Congress vs BJP in MP, Rajasthan, Chhattisgarh: Different campaign styles

With all eyes fixed on the counting on Sunday, it is worthwhile comparing the distinctively different campaign styles of the two main parties in these three states

A Congress party election rally (photo: National Herald archives)
A Congress party election rally (photo: National Herald archives)

Tasleem Khan

The campaign for the five state assembly elections in 2023, where results are expected over the next two days, has been remarkably different than five years ago in 2018, especially in the three Hindi-speaking states. In two of these states Congress was in power for the last five years and in Madhya Pradesh BJP has been in power for 18 years and a half in the last 20 years. Both the parties had high stakes but their approaches this time were somewhat different.

It is safe to say that the BJP fought these state elections as a preparation for the generl election next year. The Prime Minister sought votes for himself and his policies; and made promises that he and other BJP leaders described as Modi’s guarantee. The attempt was clearly to cash in on the prime minister’s popularity and turn the contest between state leaders of the Congress on the one hand and the Prime Minister on the other.

As against this centralised and PM oriented campaign of the BJP, the Indian National Congress projected local leaders and local issues; it took pains to highlight people’s issues and gave vent to people’s aspirations. It was Kamalnath in Madhya Pradesh, Ashok Gehlot in Rajasthan and Bhupesh Baghel in Chhattisgarh who spearheaded the campaign and also took on the Prime Minister. A remarkable feature of the election was these Congress chief ministers and state leaders repeatedly calling out the PM’s misleading remarks.

The Prime Minister began his campaign by aggressively attacking the Congress for its alleged ‘Revdi’ culture of distributing freebies. He described leaders promising freebies as sinners and said that the country would be paying a heavy price for such populism. He also said that he recognised only one caste and that is the poor. By the end of the campaign, the PM was speaking of different castes (constituencies) of women, youth and the poor. Union home minister Amit Shah was promising an OBC chief minister in Telangana and the PM was wooing the Gurjars in Rajasthan. BJP had also started announcing freebies.

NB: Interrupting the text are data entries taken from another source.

/-
Copyright (c) 2026 the pub-hodgecm-mathlib formalisation cell (harness21).  Prover seat hodgecm-mathlib-K2E3-p37 (g4), Track B «K2-LIT» ∕ hLiu418
#184♮, Road I v3, unit U5 «THE CLOSE», FACE-D₀ rows `hfin₂`, route (B3) «GLOBAL UNFOLDING», file B3-2b: THE KERNEL SLICE AS A LATTICE SUM IN A Θ-FIXING
κ-MULTIPLIER MODEL, its Fourier coefficient by orthogonality (★ B3-1), and the SUPPORT COROLLARY «`cf_S ≠ 0 ⇒ ∃ ξ, Q ξ = S`» for skew `S`
(FACE-D₀ desk K2Liu-p02 (g10) DESK WORD #7, K2 bus 2026-09-05T03:25Z; LEAD F0P6-plan (g16) BATCH #274 (1)).  THEOREMS ONLY.
-/
import Summits.HodgeConjecture.HodgeConjecture.Theorems.K2LiuDoubledLineThetaCoeffFubini             -- ★ p865063 B3-2a: `exists_cf_kernel_ne_zero_of_cf_thetaLift_ne_zero_at` (+ ★ (B4), ★ D8, ★ (D)∕(A1)∕(A2))
import Summits.HodgeConjecture.HodgeConjecture.Theorems.K2LiuCoveringWeightCharacterOrthogonality   -- ★ p865017 B3-1: `average_wt_smul_conj_unipDeltaChar_mul_unipDeltaChar_mul`
import Summits.HodgeConjecture.HodgeConjecture.Theorems.K2LiuLineThetaKernelMirror                  -- ★ `lineThetaKer_mk_eq_thetaDistLM` (the kernel in model currency)
import Mathlib.MeasureTheory.Integral.DominatedConvergence
import HarnessLib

Unlike the BJP which looked listless and faction-ridden in the states, the Grand Old Party (GOP) appeared more cohesive than ever. It had sharpened its social media presence, its use of cartoons and comic strips in advertisements, its campaign songs and road shows were visibly far more energetic. It also sought to blunt the BJP’s accusation that Congress is against religion and especially Hindu religion with its leaders visiting temples and shrines. Rahul Gandhi did kar seva at the Golden Temple and visited Kedarnath, without making any attempt to publicise or politicise his visits, in sharp contrast to the Prime Minister who even posed as an avatar of Vishnu.

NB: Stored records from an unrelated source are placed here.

/-- **Product-depth of the substitution circuit**: at most `productDepth P + D`, `D` a bound on the
product-depths of the substituted operands against the prefix. [cite: LimayeSrinivasanTavenas2021, §2] -/
theorem productDepth_substCircuit_le {ρ : σ → Operand k τ} {pre : List (Gate k τ)} {D : ℕ}
    (hρ : ∀ i ds, (ρ i).depthIn (gateWDepths prodWeight pre ++ ds) ≤ D) (P : ArithCircuit k σ) :
    (P.substCircuit pre ρ).productDepth ≤ P.productDepth + D := by
  rw [productDepth_eq_wdepth_prodWeight, productDepth_eq_wdepth_prodWeight]
  exact wdepth_substCircuit_le prodWeight prodWeight (fun g => by cases g <;> rfl) hρ P

/-- **Depth of the substitution circuit**: at most `depth P + D`, `D` a bound on the depths of the
substituted operands against the prefix. [cite: Burgisser2000, Rem. 2.7] -/
theorem depth_substCircuit_le {ρ : σ → Operand k τ} {pre : List (Gate k τ)} {D : ℕ}
    (hρ : ∀ i ds, (ρ i).depthIn (gateWDepths (fun _ => 1) pre ++ ds) ≤ D) (P : ArithCircuit k σ) :
    (P.substCircuit pre ρ).depth ≤ P.depth + D :=
  wdepth_substCircuit_le (fun _ => 1) (fun _ => 1) (fun _ => rfl) hρ P

end Subst

/-! ### The packaged composition `compose P Q`: circuits for ALL inputs of `P` -/

section Compose

variable [Fintype σ]

/-- The circuits `Q i` listed in the order of `Fintype.equivFin σ`. [cite: Burgisser2000, proof of Prop. 2.3] -/
def compList (Q : σ → ArithCircuit k τ) : List (ArithCircuit k τ) :=
  List.ofFn fun j : Fin (Fintype.card σ) => Q ((Fintype.equivFin σ).symm j)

The BJP and the Prime Minister were also pushed on the backfoot by the Congress supporting the demand for a caste census. By the time the campaign ended, BJP leaders had changed their tune and from berating the demand had grudgingly begun talking of share in power according to the proportion of population.

That Congress was more systematic and was arguably better prepared was also evident. For each state five committees were formed to oversee the campaign; they were the core committee, campaign committee, manifesto committee, communication and publicity besides a protocol committee.  Party leaders were assigned to address the local media in districts and party spokespersons were clearly better prepared to respond to questions at live shows from anchors, the audience and also the BJP spokespersons. Despite the mainstream media ignoring the tremendously successful rallies and roads shows of Mallikarjun Kharge, Rahul Gandhi, Revanth Reddy and the Congress chief ministers, the social media was activated to reach the party’s message to the people.

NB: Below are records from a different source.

/-- **The cut-off `χᵢ` of the sharp gluing** at scale `τ` on the grid `tᵢ = iT/n` (CL22, §3.2,
(3.3)–(3.5)), built from Mathlib's smooth transition `S` with transition length `τ/4`:
`χᵢ(t) = S((t - tᵢ - τ/2)/(τ/4)) · S((tᵢ₊₁ - τ/2 - t)/(τ/4))`, the first factor omitted for
`i = 0` and the second for `i = n - 1` ("we do not cut near the endpoints `t = 0` and `t = 1`").
Thus `χᵢ = 0` for `t ≤ tᵢ + τ/2` (`i ≠ 0`) and for `t ≥ tᵢ₊₁ - τ/2` (`i ≠ n - 1`), `χᵢ = 1` on
`[tᵢ + 3τ/4, tᵢ₊₁ - 3τ/4]` — in particular on the printed plateau `[tᵢ + τ, tᵢ₊₁ - τ]` — and
`|χᵢ'| ≲ τ⁻¹` ("`|∇^m χᵢ| ≲_m τ^{-m}`", `m = 1`). The faster transition (`τ/4` instead of the
printed `τ/2`) only changes the implicit constant. [cite: CheskidovLuo2022, §3.2 (3.3)–(3.5)] -/
def cutoff (T : ℝ) (n : ℕ) (τ : ℝ) (i : ℕ) (t : ℝ) : ℝ :=
  (if i = 0 then 1 else Real.smoothTransition ((t - node T n i - τ / 2) / (τ / 4))) *
    (if i + 1 = n then 1 else Real.smoothTransition ((node T n (i + 1) - τ / 2 - t) / (τ / 4)))

/-- The rising factor of `χᵢ` in affine form. [folklore] -/
theorem cutoff_left_factor_eq (T : ℝ) (n : ℕ) (τ : ℝ) (i : ℕ) (t : ℝ) :
    Real.smoothTransition ((t - node T n i - τ / 2) / (τ / 4)) =
      Real.smoothTransition ((4 / τ) * t + (-(node T n i + τ / 2) * (4 / τ))) := by
  congr 1; ring

/-- The falling factor of `χᵢ` in affine form. [folklore] -/
theorem cutoff_right_factor_eq (T : ℝ) (n : ℕ) (τ : ℝ) (i : ℕ) (t : ℝ) :
    Real.smoothTransition ((node T n (i + 1) - τ / 2 - t) / (τ / 4)) =
      Real.smoothTransition ((-(4 / τ)) * t + (node T n (i + 1) - τ / 2) * (4 / τ)) := by
  congr 1; ring

/-- The cut-offs are smooth. [folklore] -/
theorem contDiff_cutoff (T : ℝ) (n : ℕ) (τ : ℝ) (i : ℕ) : ContDiff ℝ ∞ (cutoff T n τ i) := by
  unfold cutoff
  refine ContDiff.mul ?_ ?_
  · split_ifs
    · exact contDiff_const
    · exact Real.smoothTransition.contDiff.comp ((contDiff_id.sub contDiff_const).sub contDiff_const
        |>.div_const _)
  · split_ifs
    · exact contDiff_const
    · exact Real.smoothTransition.contDiff.comp ((contDiff_const.sub contDiff_const).sub contDiff_id
        |>.div_const _)

/-- `0 ≤ χᵢ`. [folklore] -/
theorem cutoff_nonneg (T : ℝ) (n : ℕ) (τ : ℝ) (i : ℕ) (t : ℝ) : 0 ≤ cutoff T n τ i t := by
  unfold cutoff
  refine mul_nonneg ?_ ?_
  · split_ifs
    exacts [zero_le_one, Real.smoothTransition.nonneg _]
  · split_ifs
    exacts [zero_le_one, Real.smoothTransition.nonneg _]

/-- `χᵢ ≤ 1`. [folklore] -/
theorem cutoff_le_one (T : ℝ) (n : ℕ) (τ : ℝ) (i : ℕ) (t : ℝ) : cutoff T n τ i t ≤ 1 := by
  unfold cutoff
  refine mul_le_one₀ ?_ ?_ ?_
  · split_ifs
    exacts [le_rfl, Real.smoothTransition.le_one _]
  · split_ifs
    exacts [zero_le_one, Real.smoothTransition.nonneg _]
  · split_ifs
    exacts [le_rfl, Real.smoothTransition.le_one _]

/-- `|χᵢ| ≤ 1`. [folklore] -/
theorem abs_cutoff_le_one (T : ℝ) (n : ℕ) (τ : ℝ) (i : ℕ) (t : ℝ) : |cutoff T n τ i t| ≤ 1 := by
  rw [abs_of_nonneg (cutoff_nonneg T n τ i t)]
  exact cutoff_le_one T n τ i t

/-- `χᵢ(t) = 0` for `t ≤ tᵢ + τ/2` when `i ≠ 0` (CL22, (3.3)). [cite: CheskidovLuo2022, §3.2 (3.3)] -/
theorem cutoff_eq_zero_of_le (hτ : 0 < τ) {i : ℕ} (hi : i ≠ 0) {t : ℝ}
    (ht : t ≤ node T n i + τ / 2) : cutoff T n τ i t = 0 := by
  unfold cutoff
  rw [if_neg hi]
  apply mul_eq_zero_of_left
  apply Real.smoothTransition.zero_of_nonpos
  exact div_nonpos_of_nonpos_of_nonneg (by linarith) (by positivity)

/-- `χᵢ(t) = 0` for `t ≥ tᵢ₊₁ - τ/2` when `i ≠ n - 1` (CL22, (3.3)). [cite: CheskidovLuo2022, §3.2 (3.3)] -/
theorem cutoff_eq_zero_of_ge (hτ : 0 < τ) {i : ℕ} (hi : i + 1 ≠ n) {t : ℝ}
    (ht : node T n (i + 1) - τ / 2 ≤ t) : cutoff T n τ i t = 0 := by
  unfold cutoff
  rw [if_neg hi]
  apply mul_eq_zero_of_right
  apply Real.smoothTransition.zero_of_nonpos
  exact div_nonpos_of_nonpos_of_nonneg (by linarith) (by positivity)

/-- `χᵢ(t) = 1` on the plateau `[tᵢ + 3τ/4, tᵢ₊₁ - 3τ/4]` (the constraint at an end being void
for `i = 0`, resp. `i = n - 1`) (CL22, (3.3)–(3.5)). [cite: CheskidovLuo2022, §3.2 (3.3)–(3.5)] -/
theorem cutoff_eq_one (hτ : 0 < τ) {i : ℕ} {t : ℝ} (hl : i = 0 ∨ node T n i + 3 * τ / 4 ≤ t)
    (hr : i + 1 = n ∨ t ≤ node T n (i + 1) - 3 * τ / 4) : cutoff T n τ i t = 1 := by
  unfold cutoff
  have h1 : (if i = 0 then 1 else Real.smoothTransition ((t - node T n i - τ / 2) / (τ / 4))) = 1 := by
    split_ifs with h
    · rfl
    · rcases hl with hl | hl
      · exact absurd hl h
      · apply Real.smoothTransition.one_of_one_le
        rw [le_div_iff₀ (by positivity)]; linarith
  have h2 : (if i + 1 = n then 1 else
      Real.smoothTransition ((node T n (i + 1) - τ / 2 - t) / (τ / 4))) = 1 := by
    split_ifs with h
    · rfl
    · rcases hr with hr | hr
      · exact absurd hr h
      · apply Real.smoothTransition.one_of_one_le
        rw [le_div_iff₀ (by positivity)]; linarith
  rw [h1, h2, mul_one]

That these measures were effective is borne out by the BJP rushing to the Election Commission with complaints over social media posts of Congress leaders, especially Rahul Gandhi. The Election Commission was forced to take notice of the word ‘Panauti’ (inauspicious) used allegedly for the Prime minister at a rally. If Congress succeeds in combating the anti-incumbency and the onslaught by central agencies—Income Tax, the ED and the CBI—in Rajasthan and Chhattisgarh—these strategies would play a pivotal role.

If Chiranjeevi health insurance scheme in Rajasthan, guaranteeing free medical interventions up to Rs 25 lakhs, created goodwill for the Gehlot government, in Chhattisgarh the focus was on farmers and on the procurement price of paddy. So much so that the BJP was forced to pledge LPG cylinders at Rs 450 whereas in the rest of the country it is being made available at Rs 900 even after a pre-poll reduction of Rs 200.  

Even as the Prime minister targeted the Congress for its alleged corruption and dynastic politics, for possibly the first time Congress leaders responded in kind, aggressively countering the allegations. Priyanka Gandhi Vadra repeatedly said that she was proud to come from a family of martyrs and pointed out that no member of the family has held a ministerial position since 1991 when the former PM Rajiv Gandhi was assassinated.